Dataset entries
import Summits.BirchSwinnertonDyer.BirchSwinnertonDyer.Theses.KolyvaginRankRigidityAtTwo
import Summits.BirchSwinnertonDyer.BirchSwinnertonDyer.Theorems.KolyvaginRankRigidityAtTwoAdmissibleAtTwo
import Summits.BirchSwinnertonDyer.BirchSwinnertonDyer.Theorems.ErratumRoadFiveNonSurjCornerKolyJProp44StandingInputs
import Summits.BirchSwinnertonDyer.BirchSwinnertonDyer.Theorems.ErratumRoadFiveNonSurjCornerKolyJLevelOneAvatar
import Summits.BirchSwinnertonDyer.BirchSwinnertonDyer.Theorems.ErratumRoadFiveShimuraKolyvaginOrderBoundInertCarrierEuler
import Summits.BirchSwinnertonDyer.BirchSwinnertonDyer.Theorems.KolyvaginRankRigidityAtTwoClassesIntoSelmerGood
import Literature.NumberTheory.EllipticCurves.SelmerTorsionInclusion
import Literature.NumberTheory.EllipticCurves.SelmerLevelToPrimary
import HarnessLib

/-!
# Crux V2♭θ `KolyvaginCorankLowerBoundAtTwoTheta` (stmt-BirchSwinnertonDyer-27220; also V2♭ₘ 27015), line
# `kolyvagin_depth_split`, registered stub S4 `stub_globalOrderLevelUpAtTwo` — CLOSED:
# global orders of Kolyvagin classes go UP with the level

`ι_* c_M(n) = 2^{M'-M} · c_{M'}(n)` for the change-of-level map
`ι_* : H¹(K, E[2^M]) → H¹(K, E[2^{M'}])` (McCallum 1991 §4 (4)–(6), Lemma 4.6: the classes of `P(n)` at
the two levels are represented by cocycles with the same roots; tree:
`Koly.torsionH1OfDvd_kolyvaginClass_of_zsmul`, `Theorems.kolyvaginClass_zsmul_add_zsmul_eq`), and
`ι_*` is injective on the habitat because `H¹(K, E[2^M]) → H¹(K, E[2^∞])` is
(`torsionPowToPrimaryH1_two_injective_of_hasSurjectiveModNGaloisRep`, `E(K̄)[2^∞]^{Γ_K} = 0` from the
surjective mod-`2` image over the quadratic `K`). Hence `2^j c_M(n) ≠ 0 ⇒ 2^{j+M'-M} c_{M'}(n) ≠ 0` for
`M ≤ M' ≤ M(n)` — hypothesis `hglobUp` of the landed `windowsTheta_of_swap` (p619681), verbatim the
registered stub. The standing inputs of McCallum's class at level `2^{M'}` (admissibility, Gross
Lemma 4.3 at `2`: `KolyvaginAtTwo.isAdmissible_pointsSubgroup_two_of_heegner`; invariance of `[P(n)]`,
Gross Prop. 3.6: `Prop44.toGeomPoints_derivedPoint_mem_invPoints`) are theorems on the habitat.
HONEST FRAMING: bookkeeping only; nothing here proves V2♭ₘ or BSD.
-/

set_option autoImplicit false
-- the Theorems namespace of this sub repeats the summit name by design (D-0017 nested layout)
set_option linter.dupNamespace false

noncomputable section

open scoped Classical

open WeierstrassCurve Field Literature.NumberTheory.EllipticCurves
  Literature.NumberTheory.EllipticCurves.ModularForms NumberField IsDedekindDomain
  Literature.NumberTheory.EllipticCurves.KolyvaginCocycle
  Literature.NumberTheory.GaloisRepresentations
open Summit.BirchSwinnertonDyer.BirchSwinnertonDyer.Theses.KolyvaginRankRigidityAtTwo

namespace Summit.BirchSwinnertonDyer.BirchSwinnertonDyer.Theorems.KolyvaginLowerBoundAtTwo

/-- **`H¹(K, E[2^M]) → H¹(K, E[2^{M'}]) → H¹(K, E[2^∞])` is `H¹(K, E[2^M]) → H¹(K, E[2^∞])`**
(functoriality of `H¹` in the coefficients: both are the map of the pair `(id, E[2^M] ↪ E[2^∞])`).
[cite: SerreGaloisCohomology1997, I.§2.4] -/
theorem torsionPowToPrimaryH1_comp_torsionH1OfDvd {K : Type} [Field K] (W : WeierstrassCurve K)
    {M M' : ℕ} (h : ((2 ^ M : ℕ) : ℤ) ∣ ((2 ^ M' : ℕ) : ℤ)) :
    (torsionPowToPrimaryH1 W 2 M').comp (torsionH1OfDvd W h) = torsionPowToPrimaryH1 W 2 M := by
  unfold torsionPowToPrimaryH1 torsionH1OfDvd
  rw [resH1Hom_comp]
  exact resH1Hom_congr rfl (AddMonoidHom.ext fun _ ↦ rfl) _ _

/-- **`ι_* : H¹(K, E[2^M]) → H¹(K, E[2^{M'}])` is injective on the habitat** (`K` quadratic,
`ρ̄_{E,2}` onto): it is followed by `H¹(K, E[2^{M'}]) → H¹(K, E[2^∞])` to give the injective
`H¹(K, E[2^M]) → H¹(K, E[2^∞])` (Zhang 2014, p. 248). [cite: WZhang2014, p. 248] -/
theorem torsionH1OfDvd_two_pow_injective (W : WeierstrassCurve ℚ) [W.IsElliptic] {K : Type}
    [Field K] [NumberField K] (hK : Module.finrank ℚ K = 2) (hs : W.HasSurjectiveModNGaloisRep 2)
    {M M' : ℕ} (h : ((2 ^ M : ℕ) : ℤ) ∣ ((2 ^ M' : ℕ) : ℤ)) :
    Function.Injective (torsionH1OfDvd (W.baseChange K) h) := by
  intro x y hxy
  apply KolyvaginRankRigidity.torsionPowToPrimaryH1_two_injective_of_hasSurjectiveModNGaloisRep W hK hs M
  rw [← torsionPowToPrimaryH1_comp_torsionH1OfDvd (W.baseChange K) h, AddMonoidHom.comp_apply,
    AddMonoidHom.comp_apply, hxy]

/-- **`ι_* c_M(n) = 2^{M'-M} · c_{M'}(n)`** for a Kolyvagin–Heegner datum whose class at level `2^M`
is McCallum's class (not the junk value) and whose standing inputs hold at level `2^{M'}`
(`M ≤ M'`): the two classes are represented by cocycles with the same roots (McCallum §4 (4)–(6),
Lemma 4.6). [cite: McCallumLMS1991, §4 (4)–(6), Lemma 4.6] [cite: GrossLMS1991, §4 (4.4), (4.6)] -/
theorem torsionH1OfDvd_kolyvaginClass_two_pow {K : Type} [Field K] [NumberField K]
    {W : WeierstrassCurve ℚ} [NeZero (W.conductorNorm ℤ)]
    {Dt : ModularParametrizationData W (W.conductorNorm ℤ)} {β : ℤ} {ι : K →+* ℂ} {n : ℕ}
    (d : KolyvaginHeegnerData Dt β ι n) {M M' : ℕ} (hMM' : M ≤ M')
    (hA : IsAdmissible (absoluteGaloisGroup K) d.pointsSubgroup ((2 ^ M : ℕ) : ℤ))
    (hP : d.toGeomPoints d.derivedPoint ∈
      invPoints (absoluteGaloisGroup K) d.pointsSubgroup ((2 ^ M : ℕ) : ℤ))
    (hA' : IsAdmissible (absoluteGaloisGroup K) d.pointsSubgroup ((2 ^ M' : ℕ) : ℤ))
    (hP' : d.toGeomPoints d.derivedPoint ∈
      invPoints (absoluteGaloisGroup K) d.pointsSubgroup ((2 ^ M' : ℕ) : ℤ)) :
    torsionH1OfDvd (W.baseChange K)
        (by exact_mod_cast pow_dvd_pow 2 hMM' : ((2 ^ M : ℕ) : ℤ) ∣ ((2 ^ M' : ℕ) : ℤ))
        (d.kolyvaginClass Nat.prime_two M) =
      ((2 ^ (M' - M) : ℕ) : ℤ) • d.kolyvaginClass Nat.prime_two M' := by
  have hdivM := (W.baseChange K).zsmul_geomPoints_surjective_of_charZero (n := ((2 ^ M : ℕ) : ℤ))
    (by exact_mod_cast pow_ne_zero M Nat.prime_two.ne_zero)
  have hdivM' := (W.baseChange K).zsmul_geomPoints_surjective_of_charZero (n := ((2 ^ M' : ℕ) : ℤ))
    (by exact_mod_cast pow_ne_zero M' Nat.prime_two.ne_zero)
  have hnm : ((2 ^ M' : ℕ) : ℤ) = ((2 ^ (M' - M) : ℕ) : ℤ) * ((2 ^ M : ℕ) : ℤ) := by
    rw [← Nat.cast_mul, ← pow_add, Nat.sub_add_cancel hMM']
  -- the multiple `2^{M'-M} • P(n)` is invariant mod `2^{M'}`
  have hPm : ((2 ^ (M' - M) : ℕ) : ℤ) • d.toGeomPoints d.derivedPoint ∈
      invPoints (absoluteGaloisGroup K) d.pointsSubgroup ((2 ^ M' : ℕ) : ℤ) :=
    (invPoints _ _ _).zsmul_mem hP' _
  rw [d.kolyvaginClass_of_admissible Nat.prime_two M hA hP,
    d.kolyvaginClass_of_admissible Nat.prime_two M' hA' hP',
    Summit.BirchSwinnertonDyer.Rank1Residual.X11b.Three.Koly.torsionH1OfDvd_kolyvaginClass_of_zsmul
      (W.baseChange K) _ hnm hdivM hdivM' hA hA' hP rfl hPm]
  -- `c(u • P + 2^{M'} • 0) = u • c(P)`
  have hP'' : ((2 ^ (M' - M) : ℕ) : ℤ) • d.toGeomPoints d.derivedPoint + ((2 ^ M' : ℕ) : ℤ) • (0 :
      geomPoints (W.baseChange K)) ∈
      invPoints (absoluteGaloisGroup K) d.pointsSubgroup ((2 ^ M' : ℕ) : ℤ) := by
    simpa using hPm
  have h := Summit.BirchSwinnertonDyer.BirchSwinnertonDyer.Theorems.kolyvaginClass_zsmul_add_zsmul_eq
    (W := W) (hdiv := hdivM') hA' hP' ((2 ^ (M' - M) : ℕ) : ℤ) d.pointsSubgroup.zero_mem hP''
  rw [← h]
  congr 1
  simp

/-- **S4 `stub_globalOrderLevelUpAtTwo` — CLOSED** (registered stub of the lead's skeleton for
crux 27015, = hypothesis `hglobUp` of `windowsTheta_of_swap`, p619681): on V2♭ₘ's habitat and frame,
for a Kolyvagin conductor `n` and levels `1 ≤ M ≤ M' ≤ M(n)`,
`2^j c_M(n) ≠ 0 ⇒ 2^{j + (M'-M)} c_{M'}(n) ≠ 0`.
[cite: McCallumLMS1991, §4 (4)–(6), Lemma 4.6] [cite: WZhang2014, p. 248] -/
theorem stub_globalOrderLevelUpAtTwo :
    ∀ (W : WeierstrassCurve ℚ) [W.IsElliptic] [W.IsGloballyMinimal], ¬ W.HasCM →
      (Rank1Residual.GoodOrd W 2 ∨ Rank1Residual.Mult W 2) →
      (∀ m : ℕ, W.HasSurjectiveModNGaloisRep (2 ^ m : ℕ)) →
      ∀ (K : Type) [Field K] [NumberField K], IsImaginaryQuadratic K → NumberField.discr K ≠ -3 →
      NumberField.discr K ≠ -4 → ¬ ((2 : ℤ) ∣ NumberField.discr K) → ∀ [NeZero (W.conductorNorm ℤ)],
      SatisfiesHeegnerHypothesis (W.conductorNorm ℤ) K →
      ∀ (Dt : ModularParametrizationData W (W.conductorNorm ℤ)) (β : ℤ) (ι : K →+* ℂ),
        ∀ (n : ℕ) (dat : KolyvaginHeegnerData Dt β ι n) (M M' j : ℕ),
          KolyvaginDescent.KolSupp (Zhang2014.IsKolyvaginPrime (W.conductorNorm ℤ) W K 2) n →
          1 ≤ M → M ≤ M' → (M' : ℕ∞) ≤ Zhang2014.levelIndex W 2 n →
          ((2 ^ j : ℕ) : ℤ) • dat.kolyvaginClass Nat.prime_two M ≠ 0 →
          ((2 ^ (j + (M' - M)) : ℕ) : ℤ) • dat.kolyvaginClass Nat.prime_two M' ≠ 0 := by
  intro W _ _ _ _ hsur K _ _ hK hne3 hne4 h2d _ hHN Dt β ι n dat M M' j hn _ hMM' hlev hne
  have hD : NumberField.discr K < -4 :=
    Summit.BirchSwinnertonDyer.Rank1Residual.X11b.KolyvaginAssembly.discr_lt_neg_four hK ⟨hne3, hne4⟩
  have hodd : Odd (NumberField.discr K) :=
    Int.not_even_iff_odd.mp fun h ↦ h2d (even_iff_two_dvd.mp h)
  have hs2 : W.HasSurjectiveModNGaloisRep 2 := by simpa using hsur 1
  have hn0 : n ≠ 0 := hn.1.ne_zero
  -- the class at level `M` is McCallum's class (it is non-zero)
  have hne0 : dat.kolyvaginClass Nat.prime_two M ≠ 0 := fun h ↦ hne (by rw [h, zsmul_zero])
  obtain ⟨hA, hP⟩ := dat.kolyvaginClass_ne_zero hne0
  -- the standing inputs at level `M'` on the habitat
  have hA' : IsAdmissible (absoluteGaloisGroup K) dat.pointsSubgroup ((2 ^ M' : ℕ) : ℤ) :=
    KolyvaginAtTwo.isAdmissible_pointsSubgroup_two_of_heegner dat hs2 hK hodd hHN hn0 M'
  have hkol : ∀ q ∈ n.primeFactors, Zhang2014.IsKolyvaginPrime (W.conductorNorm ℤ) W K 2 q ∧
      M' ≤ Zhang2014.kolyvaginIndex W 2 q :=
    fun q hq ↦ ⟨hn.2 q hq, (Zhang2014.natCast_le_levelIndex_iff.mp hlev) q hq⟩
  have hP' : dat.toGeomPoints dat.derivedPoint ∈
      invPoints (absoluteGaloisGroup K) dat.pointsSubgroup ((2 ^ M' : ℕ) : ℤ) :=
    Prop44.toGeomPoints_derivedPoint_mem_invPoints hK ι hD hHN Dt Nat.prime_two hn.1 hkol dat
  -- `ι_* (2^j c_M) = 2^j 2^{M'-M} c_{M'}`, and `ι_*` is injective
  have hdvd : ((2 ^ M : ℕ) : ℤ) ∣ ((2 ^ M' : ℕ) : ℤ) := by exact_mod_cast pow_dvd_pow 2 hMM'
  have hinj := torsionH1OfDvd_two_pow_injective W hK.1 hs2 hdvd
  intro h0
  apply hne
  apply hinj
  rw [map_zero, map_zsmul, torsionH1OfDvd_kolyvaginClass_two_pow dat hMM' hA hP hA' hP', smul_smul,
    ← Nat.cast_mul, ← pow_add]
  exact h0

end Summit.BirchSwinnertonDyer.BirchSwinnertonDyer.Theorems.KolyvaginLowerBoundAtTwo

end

What you will do
Write out the lines of the listing from the one with "-- the class" to the very end, inclusive, exactly as they appear and with nothing added.

Answer to this task
  -- the class at level `M` is McCallum's class (it is non-zero)
  have hne0 : dat.kolyvaginClass Nat.prime_two M ≠ 0 := fun h ↦ hne (by rw [h, zsmul_zero])
  obtain ⟨hA, hP⟩ := dat.kolyvaginClass_ne_zero hne0
  -- the standing inputs at level `M'` on the habitat
  have hA' : IsAdmissible (absoluteGaloisGroup K) dat.pointsSubgroup ((2 ^ M' : ℕ) : ℤ) :=
    KolyvaginAtTwo.isAdmissible_pointsSubgroup_two_of_heegner dat hs2 hK hodd hHN hn0 M'
  have hkol : ∀ q ∈ n.primeFactors, Zhang2014.IsKolyvaginPrime (W.conductorNorm ℤ) W K 2 q ∧
      M' ≤ Zhang2014.kolyvaginIndex W 2 q :=
    fun q hq ↦ ⟨hn.2 q hq, (Zhang2014.natCast_le_levelIndex_iff.mp hlev) q hq⟩
  have hP' : dat.toGeomPoints dat.derivedPoint ∈
      invPoints (absoluteGaloisGroup K) dat.pointsSubgroup ((2 ^ M' : ℕ) : ℤ) :=
    Prop44.toGeomPoints_derivedPoint_mem_invPoints hK ι hD hHN Dt Nat.prime_two hn.1 hkol dat
  -- `ι_* (2^j c_M) = 2^j 2^{M'-M} c_{M'}`, and `ι_*` is injective
  have hdvd : ((2 ^ M : ℕ) : ℤ) ∣ ((2 ^ M' : ℕ) : ℤ) := by exact_mod_cast pow_dvd_pow 2 hMM'
  have hinj := torsionH1OfDvd_two_pow_injective W hK.1 hs2 hdvd
  intro h0
  apply hne
  apply hinj
  rw [map_zero, map_zsmul, torsionH1OfDvd_kolyvaginClass_two_pow dat hMM' hA hP hA' hP', smul_smul,
    ← Nat.cast_mul, ← pow_add]
  exact h0

end Summit.BirchSwinnertonDyer.BirchSwinnertonDyer.Theorems.KolyvaginLowerBoundAtTwo

end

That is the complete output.